Unsloth is an open‑source framework for fine‑tuning and reinforcement learning that trains LLMs (like Llama, OpenAI gpt-oss, Mistral, Gemma, DeepSeek, and more) up to 2× faster with up to 80% less VRAM. Unsloth allows training, evaluation, running and deployment with other inference engines like llama.cpp, Ollama and vLLM.

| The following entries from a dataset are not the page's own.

import Literature.MathematicalPhysics.QuantumFieldTheory.Balaban1983to89.B16Improved189FullBudgetIndex

/-!
# `Balaban1983to89.B16Improved189FullBudgetClauses` — [Balaban1989LargeFieldII] pp. 384–387: the LOCATED CLAUSES of the
full-budget route (`B16Improved189FullBudget`, `B16Improved189FullBudgetIndex`, `B16Improved189ArbitraryRegionFull`) are
`g_k`-UNIFORM — each follows from print's own located condition with its constant changed plus ONE smallness of `κ₁` by
constants (`O(1)`, `M`, `L`, `d`, `Nsz`, `r₀`), using only `R_n ≥ 1`

T. Bałaban, *Large field renormalization. II. Localization, exponentiation, and bounds for the 𝐑 operation*, Commun.
Math. Phys. **122** (1989) 355–392, doi:10.1007/bf01238433 [Balaban1989LargeFieldII] (cell paper B16 = [V]; PDF held
`paper:balaban1989-cmp122-large-field-ii`, journal page = PDF page + 354).  [III] = [Balaban1988Convergent] (2.5), (2.9).

statement-level bookkeeping of a published proof with citation tags; proofs kernel-checked; nothing here is a claim
about the Yang–Mills mass gap

CITATION HEADER ∕ WHAT IS PRINTED.  p. 385 [PDF 31]: *"Thus, by the estimate (1.81), the statement holds for j = 1 … if
[¼γ₀(14)^{−d}A₁²p₀²(g₁) ≧ O(1)2(64)^dM^dL^{d+1}R₁^{d+2}]. This condition is satisfied for p₀ large, and g₁ sufficiently
small."*; p. 387 [PDF 33] l. 16: *"(1.88) for p₀ large and γ small enough."*; p. 389 [PDF 35]: *"1 + 2κ(100R_k)^d ≦
¼p₀(g_k)"* (the printed trade of a `(const·R)^d`-term against the `p₀`-budget, needed by the HALF-budget route only).

WHY THIS FILE.  The half-budget repairs of GAPS G-adv3-6 (2) (`B16Improved189.size_trade_of_exponents`,
`B16Improved189ArbitraryRegion.deficit_trade_of_exponents`) pay a `(const·R_k)^d`-term from the `p₀(g_k)`-budget and are
therefore `g_k`-SMALLNESS conditions (exponent relation `p₀ ≥ d·r₀ + 1`, `log g_k⁻²` large).  The full-budget route replaces
them by four located clauses whose headers say «constants only»; THIS FILE makes that kernel-checked: with `R_n ≥ 1` and the
cost exponent `d_b = d`, every new clause is implied by print's OWN located condition at the same place with its numerical
constant enlarged, plus a smallness of `κ₁` against `O(1)M^d` and powers of `L`, `Nsz`, `r₀` — NO `g_k`, NO `p₀`:
(C1) the birth∕base clause `κ₁((Nsz·L·R_m)^d − 1) ≤ Q_m`, `Q_m = 10·126^d·O(1)M^dL^{d+1}R_m^{d+2}`
(`B16Improved189FullBudgetIndex.invariantT_base_ofIndex`'s `hclauseU`) ⇐ `κ₁(Nsz·L)^d ≤ 10·126^d·O(1)M^dL^{d+1}`;
(C2) the reset clause `2(2r₀+21)^d·Q′ + κ₁((Nsz·R_{j+1+K})^d − 1) ≤ p₀(g_j)` (`controlsT_reset_ofIndex`'s `hcondRT`) ⇐ print's
reset condition with `2(2r₀+21)^d + 1` for `2(2r₀+21)^d` and `κ₁(Nsz·L)^d ≤ O(1)M^dL^{d+1}`;
(C3) the merger clause `E + E_t + cost(2) ≤ q`, `E_t = κ₁((Nsz·L·R_{j+1})^d − 1)` (`mergeT_controls_ofIndex`'s `hbudgetT`) ⇐
print's `E + cost(3) ≤ q` («+2d» junction constant `2 ↦ 3`) and `κ₁(Nsz·L)^d ≤ O(1)M^d`;
(C4) the doubled slope clause `2κ₁cL^d ≤ O(1)M^dR_{k+1}` (`B16Improved189ArbitraryRegionFull`'s `hslope2`) ⇐ `2κ₁cL^d ≤
O(1)M^d`.  The remaining inputs of the route are print's: `3Q ≤ a` for `2Q ≤ a` (p. 385), `c₀ ≤ P` ((2.7a),
`Step.Budget.profile_slack_le`).

WHAT THIS FILE PROVES (kernel-checked, zero `sorry`, theorems only; axioms standard; pure real arithmetic — nothing of the
siblings re-proved): §1 `constPow_sub_one_le` (`(A·R)^d − 1 ≤ A^d·R^{d+e}` for `R ≥ 1`, `A ≥ 0`); §2
**`hclauseU_of_small_kappa`** (C1); §3 **`hcondRT_of_small_kappa`** (C2); §4 `terminalConst_le_cost_one`,
**`hbudgetT_of_small_kappa`** (C3); §5 **`hslope2_of_small_kappa`** (C4); §6 `toy_clauses_fullBudget` (the four smallness conditions and
print's located conditions jointly inhabited by explicit numbers — A6).
HONEST SCOPE.  Arithmetic about the cell's bookkeeping constants (`Step.Budget.Consts`: `O(1) = C`, `M`, `d_b`, `R_n`);
`R_n ≥ 1` is (2.5) [III] (`R_n = L^{σ_n}`); which numerical constants print's «O(1)» hides is not fixed by the text, so
«constant enlarged» is the honest reading of «for p₀ large and γ small enough»; nothing of (1.79)–(1.89) asserted; N13 NOT
discharged; count-neutral; one finite 𝕋⁴ programme at fixed ε, Bałaban AS PRINTED; R4 closes the conditional finite-𝕋⁴
rung `BalabanLadder.UV` only — nothing continuum ∕ OS ∕ mass gap ∕ Clay.  Seat `pub-ymgap-dag-n13-w2` (g0), YM-DAG node
N13 [B16] Cor. 3, W-SEAT-START-LIST §1 n13 item 2, `--supports stmt-QuantumFields-20542`.
-/

noncomputable section

namespace Literature.MathematicalPhysics.QuantumFieldTheory.Balaban1983to89.B16Improved189FullBudgetClauses

open Literature.MathematicalPhysics.QuantumFieldTheory.Balaban1983to89
open Literature.MathematicalPhysics.QuantumFieldTheory.Balaban1983to89.Step
open Literature.MathematicalPhysics.QuantumFieldTheory.Balaban1983to89.Step.Budget

/-! ## §1. One arithmetic fact: `(A·R)^d − 1 ≤ A^d·R^{d+e}` for `R ≥ 1` -/

/-- For `A ≥ 0`, `R ≥ 1`: `(A·R)^d − 1 ≤ A^d·R^{d+e}` — a `(const·R)^d`-term at a scale is dominated by the same constant
times ANY higher power of `R` (here the `R^{d+1}`, `R^{d+2}` of the cost terms), because `R_n ≥ 1` ((2.5) [III]). [folklore]
[cite: Balaban1988Convergent, (2.5) p.255] -/
theorem constPow_sub_one_le {A R : ℝ} (hA : 0 ≤ A) (hR : 1 ≤ R) (d e : ℕ) :
    (A * R) ^ d - 1 ≤ A ^ d * R ^ (d + e) := by
  have hR0 : 0 ≤ R := by linarith
  have h1 : (A * R) ^ d = A ^ d * R ^ d := mul_pow A R d
  have h2 : R ^ d ≤ R ^ (d + e) := pow_le_pow_right₀ hR (Nat.le_add_right d e)
  have h3 : A ^ d * R ^ d ≤ A ^ d * R ^ (d + e) := mul_le_mul_of_nonneg_left h2 (pow_nonneg hA d)
  linarith

/-! ## §2. (C1) The birth∕base clause of `invariantT_base_ofIndex` -/

/-- **(C1) THE BASE CLAUSE IS `g`-UNIFORM**: with `R_m ≥ 1`, `d_b = d` and non-negative constants, the clause
`κ₁((Nsz·L·R_m)^d − 1) ≤ 10·126^d·O(1)M^{d_b}L^{d_b+1}R_m^{d_b+2}` of `B16Improved189FullBudgetIndex.invariantT_base_ofIndex`
(`hclauseU`; in `controlsT_birth_ofIndex` per component via `terminal_pow_le_of_flow`) follows from the smallness
`κ₁·(Nsz·L)^d ≤ 10·126^d·O(1)·M^d·L^{d+1}` of `κ₁` — constants only, no `g_m`, no `p₀`. [cite: Balaban1989LargeFieldII, (1.82) p.385 («for p₀ large, and g₁ sufficiently small»)] -/
theorem hclauseU_of_small_kappa (b : Budget.Consts) {d m : ℕ} (hdim : b.d = d)
    {L Nsz : ℕ} (hR1 : 1 ≤ b.R m) {κ₁ : ℝ} (hκ₁ : 0 ≤ κ₁)
    (hsmall : κ₁ * ((Nsz : ℝ) * L) ^ d ≤ 10 * 126 ^ d * (b.C * b.M ^ d * (L : ℝ) ^ (d + 1))) :
    κ₁ * (((Nsz : ℝ) * L * b.R m) ^ d - 1) ≤
      10 * 126 ^ d * (b.C * b.M ^ b.d * (L : ℝ) ^ (b.d + 1) * b.R m ^ (b.d + 2)) := by
  rw [hdim]
  have hA : (0 : ℝ) ≤ (Nsz : ℝ) * L := by positivity
  have h1 := constPow_sub_one_le hA hR1 d 2
  have hRp : 0 ≤ b.R m ^ (d + 2) := pow_nonneg (by linarith) _
  calc κ₁ * (((Nsz : ℝ) * L * b.R m) ^ d - 1)
      ≤ κ₁ * (((Nsz : ℝ) * L) ^ d * b.R m ^ (d + 2)) := mul_le_mul_of_nonneg_left h1 hκ₁
    _ = (κ₁ * ((Nsz : ℝ) * L) ^ d) * b.R m ^ (d + 2) := by ring
    _ ≤ (10 * 126 ^ d * (b.C * b.M ^ d * (L : ℝ) ^ (d + 1))) * b.R m ^ (d + 2) :=
        mul_le_mul_of_nonneg_right hsmall hRp
    _ = 10 * 126 ^ d * (b.C * b.M ^ d * (L : ℝ) ^ (d + 1) * b.R m ^ (d + 2)) := by ring

/-! ## §3. (C2) The reset clause of `controlsT_reset_ofIndex` -/

/-- **(C2) THE RESET CLAUSE IS `g`-UNIFORM UP TO PRINT'S OWN CONDITION**: with `R_{j+1} ≥ 1`, `R_{j+1+K} ≤ L·R_{j+1}` ((2.9)
first member), `d_b = d`: the clause `2(2r₀+21)^d·Q′ + κ₁((Nsz·R_{j+1+K})^d − 1) ≤ p` of
`B16Improved189FullBudgetIndex.controlsT_reset_ofIndex` (`Q′ = O(1)M^{d_b}L^{d_b+1}R_{j+1}^{d_b+2}`) follows from print's reset
condition with the constant `2(2r₀+21)^d + 1` (`hcondR'`: «the fresh factor exp(−p₀(g_j)) pays the small domain's costs»,
p. 386, with `B16Lem384Induction` §10's constant enlarged by one unit of `Q′`) and the smallness `κ₁(Nsz·L)^d ≤
O(1)M^dL^{d+1}`. [cite: Balaban1989LargeFieldII, §1 p.386 l.1-3 (the reset; «p₀ large»)] -/
theorem hcondRT_of_small_kappa (b : Budget.Consts) {d j K : ℕ} (hdim : b.d = d)
    {L Nsz r₀ : ℕ} (R : ℕ → ℕ) (hbR : b.R (j + 1) = (R (j + 1) : ℝ)) (hR1 : 1 ≤ R (j + 1))
    (h29 : R (j + 1 + K) ≤ L * R (j + 1)) {κ₁ pR : ℝ} (hκ₁ : 0 ≤ κ₁)
    (hsmall : κ₁ * ((Nsz : ℝ) * L) ^ d ≤ b.C * b.M ^ d * (L : ℝ) ^ (d + 1))
    (hcondR' : (2 * (2 * (r₀ : ℝ) + 21) ^ d + 1) *
      (b.C * b.M ^ b.d * (L : ℝ) ^ (b.d + 1) * b.R (j + 1) ^ (b.d + 2)) ≤ pR) :
    2 * (2 * (r₀ : ℝ) + 21) ^ d * (b.C * b.M ^ b.d * (L : ℝ) ^ (b.d + 1) * b.R (j + 1) ^ (b.d + 2))
      + κ₁ * (((Nsz : ℝ) * R (j + 1 + K)) ^ d - 1) ≤ pR := by
  rw [hdim] at hcondR' ⊢
  rw [hbR] at hcondR' ⊢
  have hR1' : (1 : ℝ) ≤ (R (j + 1) : ℝ) := by exact_mod_cast hR1
  have h29' : (R (j + 1 + K) : ℝ) ≤ (L : ℝ) * R (j + 1) := by exact_mod_cast h29
  have hA : (0 : ℝ) ≤ (Nsz : ℝ) * L := by positivity
  -- the terminal constant against ONE unit of Q′
  have h0 : (0 : ℝ) ≤ (Nsz : ℝ) * R (j + 1 + K) := by positivity
  have h1 : ((Nsz : ℝ) * R (j + 1 + K)) ^ d - 1 ≤ (((Nsz : ℝ) * L) * R (j + 1)) ^ d - 1 := by
    have : (Nsz : ℝ) * R (j + 1 + K) ≤ ((Nsz : ℝ) * L) * R (j + 1) := by
      rw [mul_assoc]; exact mul_le_mul_of_nonneg_left h29' (Nat.cast_nonneg _)
    linarith [pow_le_pow_left₀ h0 this d]
  have h2 := constPow_sub_one_le hA hR1' d 2
  have hRp : (0 : ℝ) ≤ (R (j + 1) : ℝ) ^ (d + 2) := by positivity
  have h3 : κ₁ * (((Nsz : ℝ) * R (j + 1 + K)) ^ d - 1) ≤
      b.C * b.M ^ d * (L : ℝ) ^ (d + 1) * (R (j + 1) : ℝ) ^ (d + 2) :=
    calc κ₁ * (((Nsz : ℝ) * R (j + 1 + K)) ^ d - 1)
        ≤ κ₁ * (((Nsz : ℝ) * L) ^ d * (R (j + 1) : ℝ) ^ (d + 2)) :=
          mul_le_mul_of_nonneg_left (h1.trans h2) hκ₁
      _ = (κ₁ * ((Nsz : ℝ) * L) ^ d) * (R (j + 1) : ℝ) ^ (d + 2) := by ring
      _ ≤ (b.C * b.M ^ d * (L : ℝ) ^ (d + 1)) * (R (j + 1) : ℝ) ^ (d + 2) := mul_le_mul_of_nonneg_right hsmall hRp
  linarith

/-! ## §4. (C3) The merger clause of `mergeT_controls_ofIndex` -/

/-- THE TERMINAL CONSTANT AGAINST ONE UNIT OF COST: with `R_{j+1} ≥ 1`, `d_b = d`: `κ₁((Nsz·L·R_{j+1})^d − 1) ≤ cost_{j+1}(1) =
O(1)M^dR_{j+1}^{d+1}` as soon as `κ₁(Nsz·L)^d ≤ O(1)M^d`. [cite: Balaban1989LargeFieldII, (1.86)–(1.88) pp.386–387 («for p₀ large and γ small enough»)] -/
theorem terminalConst_le_cost_one (b : Budget.Consts) {d j : ℕ} (hdim : b.d = d)
    {L Nsz : ℕ} (hR1 : 1 ≤ b.R (j + 1)) {κ₁ : ℝ} (hκ₁ : 0 ≤ κ₁)
    (hsmall : κ₁ * ((Nsz : ℝ) * L) ^ d ≤ b.C * b.M ^ d) :
    κ₁ * (((Nsz : ℝ) * L * b.R (j + 1)) ^ d - 1) ≤ b.cost (j + 1) 1 := by
  unfold Budget.Consts.cost
  rw [hdim, mul_one]
  have hA : (0 : ℝ) ≤ (Nsz : ℝ) * L := by positivity
  have h1 := constPow_sub_one_le hA hR1 d 1
  have hRp : 0 ≤ b.R (j + 1) ^ (d + 1) := pow_nonneg (by linarith) _
  calc κ₁ * (((Nsz : ℝ) * L * b.R (j + 1)) ^ d - 1)
      ≤ κ₁ * (((Nsz : ℝ) * L) ^ d * b.R (j + 1) ^ (d + 1)) := mul_le_mul_of_nonneg_left h1 hκ₁
    _ = (κ₁ * ((Nsz : ℝ) * L) ^ d) * b.R (j + 1) ^ (d + 1) := by ring
    _ ≤ (b.C * b.M ^ d) * b.R (j + 1) ^ (d + 1) := mul_le_mul_of_nonneg_right hsmall hRp

/-- **(C3) THE MERGER CLAUSE IS `g`-UNIFORM UP TO PRINT'S OWN CONDITION**: the located condition of
`B16Improved189FullBudgetIndex.mergeT_controls_ofIndex`, `hbudgetT : E + E_t + cost_{j+1}(2) ≤ q` with the terminal constant
`E_t = κ₁((Nsz·L·R_{j+1})^d − 1)` of `terminal_le_located`, follows from print's merger condition «for p₀ large and γ small
enough» with the junction constant `2` («+2d», tree `+2`) enlarged to `3` — `E + cost_{j+1}(3) ≤ q` (`hbudget3`) — and the
smallness `κ₁(Nsz·L)^d ≤ O(1)M^d`; the additivity of the cost in the size (`Consts.cost_add`). [cite: Balaban1989LargeFieldII, (1.88) p.387 («for p₀ large and γ small enough»)] -/
theorem hbudgetT_of_small_kappa (b : Budget.Consts) {d j : ℕ} (hdim : b.d = d)
    {L Nsz : ℕ} (hR1 : 1 ≤ b.R (j + 1)) {κ₁ E q : ℝ} (hκ₁ : 0 ≤ κ₁)
    (hsmall : κ₁ * ((Nsz : ℝ) * L) ^ d ≤ b.C * b.M ^ d) (hbudget3 : E + b.cost (j + 1) 3 ≤ q) :
    E + κ₁ * (((Nsz : ℝ) * L * b.R (j + 1)) ^ d - 1) + b.cost (j + 1) 2 ≤ q := by
  have h := terminalConst_le_cost_one b hdim hR1 hκ₁ hsmall
  have hadd : b.cost (j + 1) 3 = b.cost (j + 1) 1 + b.cost (j + 1) 2 := by
    rw [← Budget.Consts.cost_add]; norm_num
  linarith

/-! ## §5. (C4) The doubled slope clause of `B16Improved189ArbitraryRegionFull` -/

/-- **(C4) THE DOUBLED SLOPE CLAUSE**: `2κ₁·c·L^d ≤ O(1)·M^d·R_{k+1}` follows from `2κ₁·c·L^d ≤ O(1)·M^d` since `R_{k+1} ≥ 1` —
the twin of `B16Improved189ArbitraryRegion.slope_of_small_kappa` for the full-budget route's `hslope2` (constants only; no
`p₀`-budget spent, where the half-budget route needed `deficit_trade_of_exponents`, a `g_k`-smallness). [cite: Balaban1989LargeFieldII, p.387 («for p₀ large and γ small enough»)] -/
theorem hslope2_of_small_kappa {κ₁ c C M L R' : ℝ} {d : ℕ} (hR1 : 1 ≤ R') (hCM : 0 ≤ C * M ^ d)
    (hκ : 2 * (κ₁ * c * L ^ d) ≤ C * M ^ d) : 2 * (κ₁ * c * L ^ d) ≤ C * M ^ d * R' :=
  calc 2 * (κ₁ * c * L ^ d) ≤ C * M ^ d := hκ
    _ = C * M ^ d * 1 := (mul_one _).symm
    _ ≤ C * M ^ d * R' := mul_le_mul_of_nonneg_left hR1 hCM

/-! ## §6. Non-vacuity: the four smallness conditions of `κ₁` jointly with print's located conditions -/

/-- **The four `κ₁`-smallness conditions (C1)–(C4) are jointly satisfiable by a POSITIVE `κ₁` together with print's located
conditions, and the four clauses then hold**: `O(1) = M = 1`, `d = d_b = 1`, `R ≡ 1`, `L = 4`, `Nsz = 64`, `r₀ = 22`,
`c = 32`, `κ₁ = 1∕256` (`κ₁·(Nsz·L) = 1`): with `E = 0`, `q = 3`, `p = (2·65 + 1)·16` the base, reset, merger and slope
clauses of the three sibling files follow by §§2–5. [cite: Balaban1989LargeFieldII, p.385, p.386, p.387 (located conditions)] -/
theorem toy_clauses_fullBudget :
    let b : Budget.Consts := ⟨1, 1, 1, fun _ => 1⟩
    let R1 : ℕ → ℕ := fun _ => 1
    (1 / 256 : ℝ) * ((((64 : ℕ) : ℝ) * ((4 : ℕ) : ℝ) * b.R 0) ^ 1 - 1) ≤
        10 * 126 ^ 1 * (b.C * b.M ^ b.d * ((4 : ℕ) : ℝ) ^ (b.d + 1) * b.R 0 ^ (b.d + 2)) ∧
      2 * (2 * ((22 : ℕ) : ℝ) + 21) ^ 1 * (b.C * b.M ^ b.d * ((4 : ℕ) : ℝ) ^ (b.d + 1) * b.R (0 + 1) ^ (b.d + 2))
          + (1 / 256 : ℝ) * ((((64 : ℕ) : ℝ) * (R1 (0 + 1 + 0) : ℝ)) ^ 1 - 1) ≤ (2 * 65 + 1) * 16 ∧
      (0 : ℝ) + (1 / 256 : ℝ) * ((((64 : ℕ) : ℝ) * ((4 : ℕ) : ℝ) * b.R (0 + 1)) ^ 1 - 1) + b.cost (0 + 1) 2 ≤ 3 ∧
      2 * ((1 / 256 : ℝ) * 32 * (4 : ℝ) ^ 1) ≤ 1 * (1 : ℝ) ^ 1 * b.R (0 + 1) := by
  intro b R1
  have hb1 : ∀ m, b.R m = 1 := fun _ => rfl
  refine ⟨?_, ?_, ?_, ?_⟩
  · exact hclauseU_of_small_kappa b (d := 1) (m := 0) (L := 4) (Nsz := 64) rfl (by rw [hb1]) (by norm_num)
      (by simp [b]; norm_num)
  · exact hcondRT_of_small_kappa b (d := 1) (j := 0) (K := 0) (L := 4) (Nsz := 64) (r₀ := 22) rfl R1
      (by simp [b, R1]) le_rfl (by norm_num [R1]) (by norm_num) (by simp [b]; norm_num) (by simp [b]; norm_num)
  · exact hbudgetT_of_small_kappa b (d := 1) (j := 0) (L := 4) (Nsz := 64) rfl (by rw [hb1]) (by norm_num)
      (by simp [b]; norm_num) (by simp [b, Budget.Consts.cost])
  · exact hslope2_of_small_kappa (by rw [hb1]) (by norm_num) (by norm_num)

end Literature.MathematicalPhysics.QuantumFieldTheory.Balaban1983to89.B16Improved189FullBudgetClauses

end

The library provides a streamlined, Hugging Face compatible workflow for training, evaluation, inference and deployment and is fully compatible with SFTTrainer.

Key Features

  • Training support for all transformer compatible models: Text-to-speech (TTS), multimodal, BERT, RL and more
  • Supports full fine-tuning, pretraining, LoRA, QLoRA, 8-bit training & more
  • Works on Linux, Windows, Colab, Kaggle; NVIDIA GPUs, soon AMD & Intel setups
  • Supports most features TRL supports, including RLHF (GSPO, GRPO, DPO etc.)
  • Hand-written Triton kernels and a manual backprop engine ensure no accuracy degradation (0% approximation error)

Installation

pip install

Local Installation (Linux recommended):

pip install unsloth

You can also install unsloth according to the official documentation. Once installed, you can incorporate unsloth into your workflow in a very simple manner; instead of loading AutoModelForCausalLM, you just need to load a FastLanguageModel as follows:

import torch
from trl import SFTConfig, SFTTrainer
from unsloth import FastLanguageModel

max_length = 2048 # Supports automatic RoPE Scaling, so choose any number

# Load model
model, tokenizer = FastLanguageModel.from_pretrained(
    model_name="unsloth/mistral-7b",
    max_seq_length=max_length,
    dtype=None,  # None for auto detection. Float16 for Tesla T4, V100, Bfloat16 for Ampere+
    load_in_4bit=True,  # Use 4bit quantization to reduce memory usage. Can be False
)

# Do model patching and add fast LoRA weights
model = FastLanguageModel.get_peft_model(
    model,
    r=16,
    target_modules=[
        "q_proj",
        "k_proj",
        "v_proj",
        "o_proj",
        "gate_proj",
        "up_proj",
        "down_proj",
    ],
    lora_alpha=16,
    lora_dropout=0,  # Dropout = 0 is currently optimized
    bias="none",  # Bias = "none" is currently optimized
    use_gradient_checkpointing=True,
    random_state=3407,
)

training_args = SFTConfig(output_dir="./output", max_length=max_length)

trainer = SFTTrainer(
    model=model,
    args=training_args,
    train_dataset=dataset,
)
trainer.train()

The saved model is fully compatible with Hugging Face's transformers library. Learn more about unsloth in their official repository.

Docker Install

docker run -d -e JUPYTER_PASSWORD="mypassword" \
  -p 8888:8888 -p 2222:22 \
  -v $(pwd)/work:/workspace/work \
  --gpus all \
  unsloth/unsloth

Access Jupyter Lab at http://localhost:8888 and start fine-tuning!

Training

These are some core settings you can toggle before training:

  • max_seq_length = 2048 – Controls context length. While Llama-3 supports 8192, we recommend 2048 for testing. Unsloth enables 4× longer context fine-tuning.
  • dtype = None – Defaults to None; use torch.float16 or torch.bfloat16 for newer GPUs.
  • load_in_4bit = True – Enables 4-bit quantization, reducing memory use 4× for fine-tuning. Disabling it allows for LoRA 16-bit fine-tuning to be enabled.
  • To enable full fine-tuning (FFT), set full_finetuning = True. For 8-bit fine-tuning, set load_in_8bit = True. Note: Only one training method can be set to True at a time.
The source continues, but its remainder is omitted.